Task statement:
Taking the listing below, restate word for word each line from the line with "(k3Form x x" to the line with "complexGysin μ (IsSmoothProjective.tensor_holds", ends included, and stop there.

=== Provided material ===

import Summits.HodgeConjecture.HodgeConjecture.Theorems.MarkmanPartnerTransportPicardThreeK3SquaresKugaSatakeSimilitude
import Summits.HodgeConjecture.HodgeConjecture.Theorems.MarkmanPartnerTransportPicardThreeK3SquaresOneCycleThird

/-!
# Route MarkmanPartnerTransport · crux `PicardThreeK3Squares` (stmt-HodgeConjecture-19652) —
# the crux BY NAME modulo Kuga–Satake on the real-QUADRATIC RM surfaces: the residue is RM of degree ≥ 3

`…KugaSatakeSimilitude` (this seat, gen 9) proves HC⁴(S × S) for every marked projective K3 surface whose
algebra of transcendental Hodge endomorphisms is `ℚ + ℚψ` for a cup-self-adjoint `ψ` with `ψ² = d ≠ 0`
on `T(S)` (real-QUADRATIC `E(S)`), GRANTED the Kuga–Satake statement for `S`
(`IsKSCorrespondenceAlgebraicBetti`) and modulo Varesco's Thm. 5.3
(`Varesco2023_transcendentalHodgeSimilitude_algebraic_of_kugaSatake_K3`). This file folds that sector into
the crux's reductions:

* `hodgeConjectureFor_square_of_quadraticGenerator_of_kugaSatake` — the packaged per-surface statement:
  `QuadGen[S]` (∃ such `ψ`, `d`) + Kuga–Satake for `S` ⇒ HC⁴(S × S).
* `picardThreeK3Squares_of_kugaSatake_of_oneCycle_off_quadratic` — **`PicardThreeK3Squares` BY NAME
  from: Buskin's Thm. 1.1, markings, Varesco's Thm. 5.3, the Kuga–Satake statement for the non-CM
  projective K3 surfaces with `3 ≤ ρ(S) ≤ 16` and real-quadratic generator, and the one-cycle clause
  (`OneCycleOfDegree`, gen 8) ONLY on the non-CM, non-scalar surfaces with `3 ≤ ρ(S) ≤ 16` WITHOUT a
  real-quadratic generator** — i.e. modulo Kuga–Satake the open core of the crux is real multiplication
  of degree `[E(S):ℚ] ≥ 3` (cubic at `ρ ∈ {4, 7, 10, 13}`, quartic at `ρ ∈ {6, 10}`, quintic at `ρ = 7`,
  sextic at `ρ = 4}`; van Geemen: `[E:ℚ] · m = 22 − ρ`, `m ≥ 3`).
* `picardThreeK3Squares_of_kugaSatake_of_realMultiplicationThird_off_quadratic` — the same with the
  cycle-induced SECTOR CLAUSE (Varesco's normal form, as in `CMThird.picardThreeK3Squares_of_realMultiplicationThird`)
  in place of the one-cycle clause, at every `ρ(S) ≥ 3`.

CONDITIONAL: the Kuga–Satake statement is OPEN in print for a general K3 surface (Varesco 2023 §5; known on
Floccari's families); nothing here says HC or the crux is proved; no definition, no sorry, no new named
fact. Prover seat hodge-nonav-19652-p1 (gen 9), `--supports stmt-HodgeConjecture-19652`.

References: M. Varesco, Math. Z. 305 (2023) art. 69, Thm. 5.3, Cor. 4.6, Conj. 4.2; van Geemen–Schütt,
Forum Math. Sigma 13 (2025) e2, §2.1, §4.8, Rem. 4.9; B. van Geemen, Michigan Math. J. 56 (2008) Lemma 3.2;
N. Buskin, J. reine angew. Math. 755 (2019) Thm. 1.1; Yu. G. Zarhin, J. reine angew. Math. 341 (1983) Thm. 1.5.1.
-/

set_option linter.dupNamespace false

noncomputable section

namespace Summit.HodgeConjecture.HodgeConjecture.Theorems.MarkmanPartnerTransport.KugaSatakeSimilitude

open Module CategoryTheory MonoidalCategory CartesianMonoidalCategory Polynomial
open Literature.AlgebraicGeometry Literature.AlgebraicGeometry.Motives Literature.AlgebraicGeometry.HodgeTheory
open Literature.AlgebraicGeometry.Hyperkaehler Literature.AlgebraicGeometry.Surfaces
open Literature.AlgebraicTopology.SingularHomology
open Summit.HodgeConjecture.HodgeConjecture.Theorems
open Summit.HodgeConjecture.HodgeConjecture.Theorems.MarkmanPartnerTransport
open Summit.HodgeConjecture.HodgeConjecture.Theorems.NikulinTwinTransport
open Summit.HodgeConjecture.HodgeConjecture.Theses.MarkmanPartnerTransport

variable {S : SchemeOver ℂ} {η : complexBetti S (2 * 1) ≃ₗ[ℂ] (K3Index → ℂ)} {p : complexBetti S (2 * 2)}
  {x : K3Index → ℂ}

/-- `MarkedK3[S, η, p, x]`: VERBATIM the `let MarkedK3 := …` binder of the route declaration
`PicardThreeK3Squares`. Local notation only. -/
local notation3 (prettyPrint := false) "MarkedK3[" S ", " η ", " p ", " x "]" =>
  (p ≠ 0 ∧ (IsIntegralClass p ∧
    (∀ q : complexBetti S (2 * 2), IsIntegralClass q → ∃ n : ℤ, q = n • p) ∧
    (∀ c : complexBetti S (2 * 1), IsIntegralClass c ↔ ∃ v : K3Index → ℤ, η c = fun i => (v i : ℂ)) ∧
    (∀ a b : complexBetti S (2 * 1),
      cupProduct (rfl : 2 * 1 + 2 * 1 = 2 * 2) a b = k3Form (η a) (η b) • p) ∧
    IsOfHodgeType 2 S (2 * 1) 2 0 (LinearEquiv.symm η x) ∧
    (∀ τ : complexBetti S (2 * 1), IsOfHodgeType 2 S (2 * 1) 2 0 τ →
      ∃ t : ℂ, τ = t • LinearEquiv.symm η x)) ∧
    (k3Form x x = 0 ∧ 0 < (k3Form (star x) x).re ∧
      ∃ u : K3Index → ℤ, k3Form (fun i => (u i : ℂ)) x = 0 ∧ 0 < ∑ i, ∑ j, u i * k3Gram i j * u j))

/-- `Corr[μ, hS ; γ, y] = fst_*(snd^* y ∪ γ)` on `H²(S(ℂ); ℂ)`. Local notation only. -/
local notation3 (prettyPrint := false) "Corr[" μ ", " hS " ; " γ ", " y "]" =>
  complexGysin μ (IsSmoothProjective.tensor_holds hS hS) hS
    (SemiCartesianMonoidalCategory.fst _ _) (rfl : 2 * 1 + 2 * 2 + 2 * 2 = 2 * 1 + 2 * (2 + 2))
    (cupProduct (rfl : 2 * 1 + 2 * 2 = 2 * 1 + 2 * 2)
      (complexBetti.map (SemiCartesianMonoidalCategory.snd _ _) (2 * 1) y) γ)

/-- `Transc[S, y]`: `y` is cup-orthogonal to `N¹(S)`. Local notation only. -/
local notation3 (prettyPrint := false) "Transc[" S ", " y "]" =>
  (∀ d ∈ algebraicClasses S 1, cupProduct (rfl : 2 * 1 + 2 * 1 = 2 * 2) y d = 0)

/-- `Scalar[S]`: «`End_Hdg T(S) = ℚ`» (VERBATIM the clause of `HighPicard` / `…OneCycleThird`). Local notation only. -/
local notation3 (prettyPrint := false) "Scalar[" S "]" =>
  (∀ (f : complexBetti S (2 * 1) →ₗ[ℂ] complexBetti S (2 * 1)),
    (∀ y, IsRationalClass y → IsRationalClass (f y)) →
    (∀ (i j : ℕ) y, IsOfHodgeType 2 S (2 * 1) i j y → IsOfHodgeType 2 S (2 * 1) i j (f y)) →
    (∀ d ∈ algebraicClasses S 1, f d = 0) →
    (∀ y : complexBetti S (2 * 1), ∀ d ∈ algebraicClasses S 1,
      cupProduct (rfl : 2 * 1 + 2 * 1 = 2 * 2) (f y) d = 0) →
    ∃ a : ℚ, ∀ y : complexBetti S (2 * 1),
      (∀ d ∈ algebraicClasses S 1, cupProduct (rfl : 2 * 1 + 2 * 1 = 2 * 2) y d = 0) →
        f y = (a : ℂ) • y)

/-- `QuadGen[S]`: «`End_Hdg T(S)` has a REAL-QUADRATIC GENERATOR» — some `ψ ∈ End H²(S(ℂ); ℂ)` rational,
Hodge-type preserving, killing `N¹(S)`, with image cup-orthogonal to `N¹(S)`, cup-self-adjoint, with
`ψ² = d` on `T(S)` for a rational `d ≠ 0`, GENERATES the transcendental Hodge endomorphisms
(`End_Hdg T(S) = ℚ[ψ|_T] = ℚ + ℚψ`): exactly the data of
`hodgeConjectureFor_square_of_selfSimilitude_generator_of_kugaSatake`. For `d` a non-square this is
«`E(S) = ℚ(√d)`, real quadratic RM». Local notation only. -/
local notation3 (prettyPrint := false) "QuadGen[" S "]" =>
  (∃ (ψ : complexBetti S (2 * 1) →ₗ[ℂ] complexBetti S (2 * 1)) (d : ℚ), d ≠ 0 ∧
    (∀ y, IsRationalClass y → IsRationalClass (ψ y)) ∧
    (∀ (i j : ℕ) y, IsOfHodgeType 2 S (2 * 1) i j y → IsOfHodgeType 2 S (2 * 1) i j (ψ y)) ∧
    (∀ d' ∈ algebraicClasses S 1, ψ d' = 0) ∧
    (∀ y : complexBetti S (2 * 1), Transc[S, ψ y]) ∧
    (∀ y w : complexBetti S (2 * 1),
      cupProduct (rfl : 2 * 1 + 2 * 1 = 2 * 2) (ψ y) w = cupProduct (rfl : 2 * 1 + 2 * 1 = 2 * 2) y (ψ w)) ∧
    (∀ y : complexBetti S (2 * 1), Transc[S, y] → ψ (ψ y) = (d : ℂ) • y) ∧
    TranscendentalEndomorphismsGeneratedBy S ψ)

/-- `OneCycleOfDegree[S, hS]` (VERBATIM the clause of `…OneCycleThird`): ONE cycle-induced rational Hodge
endomorphism whose `(2,0)`-eigenvalue has minimal polynomial of admissible degree. Local notation only. -/
local notation3 (prettyPrint := false) "OneCycleOfDegree[" S ", " hS "]" =>
  (∃ (k : ℕ) (e : complexBetti S (2 * 1) →ₗ[ℂ] complexBetti S (2 * 1)),
    (∀ j m : ℕ, 2 ≤ j → 3 ≤ m → k * j * m + Module.finrank ℂ ↥(algebraicClasses S 1) ≠ 22) ∧
    (∀ y, IsRationalClass y → IsRationalClass (e y)) ∧
    (∀ (i j : ℕ) y, IsOfHodgeType 2 S (2 * 1) i j y → IsOfHodgeType 2 S (2 * 1) i j (e y)) ∧
    (∃ γ ∈ algebraicClasses (S ⊗ S) 2, ∀ y : complexBetti S (2 * 1),
      e y = Corr[complexOrientationFamily, IsK3Surface.isSmoothProjective hS ; γ, y]) ∧
    (∃ (σ₀ : complexBetti S (2 * 1)) (ev : ℂ), IsOfHodgeType 2 S (2 * 1) 2 0 σ₀ ∧ σ₀ ≠ 0 ∧
      e σ₀ = ev • σ₀ ∧ (minpoly ℚ ev).natDegree = k))

/-- `SectorClause[S, hS]`: the cycle-induced sector clause (Varesco's normal form; VERBATIM the consequent
of `CMThird.picardThreeK3Squares_of_realMultiplicationThird`). Local notation only. -/
local notation3 (prettyPrint := false) "SectorClause[" S ", " hS "]" =>
  (∀ (f : complexBetti S (2 * 1) →ₗ[ℂ] complexBetti S (2 * 1)),
    (∀ y, IsRationalClass y → IsRationalClass (f y)) →
    (∀ (i j : ℕ) y, IsOfHodgeType 2 S (2 * 1) i j y → IsOfHodgeType 2 S (2 * 1) i j (f y)) →
    (∀ d ∈ algebraicClasses S 1, f d = 0) →
    (∀ y : complexBetti S (2 * 1), ∀ d ∈ algebraicClasses S 1,
      cupProduct (rfl : 2 * 1 + 2 * 1 = 2 * 2) (f y) d = 0) →
    ∃ g : complexBetti S (2 * 1) →ₗ[ℂ] complexBetti S (2 * 1),
      (∀ d ∈ algebraicClasses S 1, g d ∈ algebraicClasses S 1) ∧
      (∃ γ ∈ algebraicClasses (S ⊗ S) 2, ∀ y : complexBetti S (2 * 1),
        g y = Corr[complexOrientationFamily, IsK3Surface.isSmoothProjective hS ; γ, y]) ∧
      ∀ y : complexBetti S (2 * 1), Transc[S, y] → f y = g y)

/-! ### The packaged per-surface statement -/

/-- **HC⁴(S × S) for a marked projective K3 surface with a real-quadratic generator, granted Kuga–Satake
for `S`** (`QuadGen[S]` unpacked into `hodgeConjectureFor_square_of_selfSimilitude_generator_of_kugaSatake`).
CONDITIONAL (Kuga–Satake hypothesis; fact Varesco2023). [cite: Varesco2023, Thm. 5.3 and Conj. 4.2]
[cite: GeemenSchutt2023, §2.1 and §4.8] -/
theorem hodgeConjectureFor_square_of_quadraticGenerator_of_kugaSatake
    (hVar : Varesco2023_transcendentalHodgeSimilitude_algebraic_of_kugaSatake_K3)
    (hS : IsK3Surface S) (hM : MarkedK3[S, η, p, x])
    (hKS : IsKSCorrespondenceAlgebraicBetti hS.isSmoothProjective) (hQ : QuadGen[S]) :
    HodgeConjectureFor 4 (S ⊗ S) := by
  obtain ⟨ψ, d, hd, h1, h2, h3, h4, h5, hψψ, hgen⟩ := hQ
  exact hodgeConjectureFor_square_of_selfSimilitude_generator_of_kugaSatake hVar hS hM hKS ψ h1 h2 h3 h4 h5 d
    hd hψψ hgen

/-! ### The crux by name: modulo Kuga–Satake on the quadratic surfaces, the residue is RM of degree `≥ 3` -/

/-- **`PicardThreeK3Squares` BY NAME, the real-quadratic RM surfaces discharged modulo Kuga–Satake.**
Granted Buskin's Thm. 1.1, markings, Varesco's Thm. 5.3, and the Kuga–Satake statement
(`IsKSCorrespondenceAlgebraicBetti`) for every non-CM projective K3 surface with `3 ≤ ρ(S) ≤ 16` carrying
a real-quadratic generator (`QuadGen[S]`), the crux follows from the one-cycle clause of gen 8
(`OneCycleOfDegree[S, hS]`: ONE algebraic self-correspondence whose `(2,0)`-eigenvalue has admissible
degree) on the non-CM, non-scalar projective K3 surfaces with `3 ≤ ρ(S) ≤ 16` and NO real-quadratic
generator — the surfaces whose `E(S)` is totally real of degree `≥ 3`. Proof: on a `QuadGen` surface
HC⁴(S × S) holds by `hodgeConjectureFor_square_of_quadraticGenerator_of_kugaSatake` (marking from
`Huybrechts_K3_marking_exists`), hence the sector clause
(`SectorIff.cycleInducedSector_of_hodgeConjectureFor_square`); elsewhere as in
`OneCycle.picardThreeK3Squares_of_oneCycleThird`; assembled by
`HighPicard.picardThreeK3Squares_of_realMultiplicationThird_le_sixteen`. CONDITIONAL; credits nothing to HC.
[cite: Varesco2023, Thm. 5.3, Conj. 4.2 and §2 (p. 8)] [cite: GeemenSchutt2023, §4.8 and Rem. 4.9]
[cite: Vangeemen2008, Lemma 3.2] [cite: Buskin2019, Thm. 1.1] -/
theorem picardThreeK3Squares_of_kugaSatake_of_oneCycle_off_quadratic (hB : Buskin2019_hodgeIsometry_algebraic)
    (hmark : Huybrechts_K3_marking_exists)
    (hVar : Varesco2023_transcendentalHodgeSimilitude_algebraic_of_kugaSatake_K3)
    (hKS : ∀ (S : SchemeOver ℂ) (hS : IsK3Surface S), ¬ HasComplexMultiplication S →
      3 ≤ Module.finrank ℂ ↥(algebraicClasses S 1) → Module.finrank ℂ ↥(algebraicClasses S 1) ≤ 16 →
      QuadGen[S] → IsKSCorrespondenceAlgebraicBetti hS.isSmoothProjective)
    (hOne : ∀ (S : SchemeOver ℂ) (hS : IsK3Surface S), ¬ HasComplexMultiplication S →
      3 ≤ Module.finrank ℂ ↥(algebraicClasses S 1) → Module.finrank ℂ ↥(algebraicClasses S 1) ≤ 16 →
      ¬ Scalar[S] → ¬ QuadGen[S] → OneCycleOfDegree[S, hS]) :
    PicardThreeK3Squares := by
  refine HighPicard.picardThreeK3Squares_of_realMultiplicationThird_le_sixteen hB hmark
    fun S hS hCM h3 h16 hQ ↦ SectorIff.cycleInducedSector_of_hodgeConjectureFor_square
      complexOrientationFamily hS.isSmoothProjective ?_
  by_cases hq : QuadGen[S]
  · obtain ⟨η, p, x, hM⟩ := hmark S hS
    exact hodgeConjectureFor_square_of_quadraticGenerator_of_kugaSatake hVar hS hM (hKS S hS hCM h3 h16 hq) hq
  · obtain ⟨k, e, hk, hrat, htyp, hcyc, hev⟩ := hOne S hS hCM h3 h16 hQ hq
    exact OneCycle.hodgeConjectureFor_square_of_oneCycle_natDegree hmark hS hk hCM complexOrientationFamily e hrat
      htyp hcyc hev

/-- **`PicardThreeK3Squares` BY NAME from the cycle-induced SECTOR CLAUSE off the real-quadratic surfaces,
modulo Kuga–Satake there** — the companion in Varesco's normal form (as
`CMThird.picardThreeK3Squares_of_realMultiplicationThird`), at every `ρ(S) ≥ 3`: granted Buskin, markings,
Varesco's Thm. 5.3 and the Kuga–Satake statement for the non-CM projective K3 surfaces with `ρ(S) ≥ 3`
and a real-quadratic generator, the crux follows from the sector clause on the non-CM, non-scalar
projective K3 surfaces with `ρ(S) ≥ 3` and NO real-quadratic generator. Trichotomy by logic, plus the new
branch. CONDITIONAL; credits nothing to HC. [cite: Varesco2023, Thm. 5.3 and §2 (p. 8)]
[cite: Zarhin1983HodgeGroupsK3, Thm. 1.5.1] [cite: Buskin2019, Thm. 1.1] -/
theorem picardThreeK3Squares_of_kugaSatake_of_realMultiplicationThird_off_quadratic
    (hB : Buskin2019_hodgeIsometry_algebraic) (hmark : Huybrechts_K3_marking_exists)
    (hVar : Varesco2023_transcendentalHodgeSimilitude_algebraic_of_kugaSatake_K3)
    (hKS : ∀ (S : SchemeOver ℂ) (hS : IsK3Surface S), ¬ HasComplexMultiplication S →
      3 ≤ Module.finrank ℂ ↥(algebraicClasses S 1) → QuadGen[S] →
      IsKSCorrespondenceAlgebraicBetti hS.isSmoothProjective)
    (hRM : ∀ (S : SchemeOver ℂ) (hS : IsK3Surface S), ¬ HasComplexMultiplication S →
      3 ≤ Module.finrank ℂ ↥(algebraicClasses S 1) → ¬ Scalar[S] → ¬ QuadGen[S] → SectorClause[S, hS]) :
    PicardThreeK3Squares := by
  intro S hS η p x hM hρ
  by_cases hCM : HasComplexMultiplication S
  · exact CMThird.hodgeConjectureFor_square_of_CM_of_buskin hB hmark S hS hCM
  · by_cases hQ : Scalar[S]
    · exact SquareGlueFree.hodgeConjectureFor_square_of_hodgeEndomorphisms_scalar hS.isSmoothProjective hQ
    · by_cases hq : QuadGen[S]
      · exact hodgeConjectureFor_square_of_quadraticGenerator_of_kugaSatake hVar hS hM (hKS S hS hCM hρ hq) hq
      · exact CycleInducedSector.hodgeConjectureFor_square_of_cycleInducedSector complexOrientationFamily
          hS.isSmoothProjective (hRM S hS hCM hρ hQ hq)

end Summit.HodgeConjecture.HodgeConjecture.Theorems.MarkmanPartnerTransport.KugaSatakeSimilitude

end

===

Answer to this task:
    (k3Form x x = 0 ∧ 0 < (k3Form (star x) x).re ∧
      ∃ u : K3Index → ℤ, k3Form (fun i => (u i : ℂ)) x = 0 ∧ 0 < ∑ i, ∑ j, u i * k3Gram i j * u j))

/-- `Corr[μ, hS ; γ, y] = fst_*(snd^* y ∪ γ)` on `H²(S(ℂ); ℂ)`. Local notation only. -/
local notation3 (prettyPrint := false) "Corr[" μ ", " hS " ; " γ ", " y "]" =>
  complexGysin μ (IsSmoothProjective.tensor_holds hS hS) hS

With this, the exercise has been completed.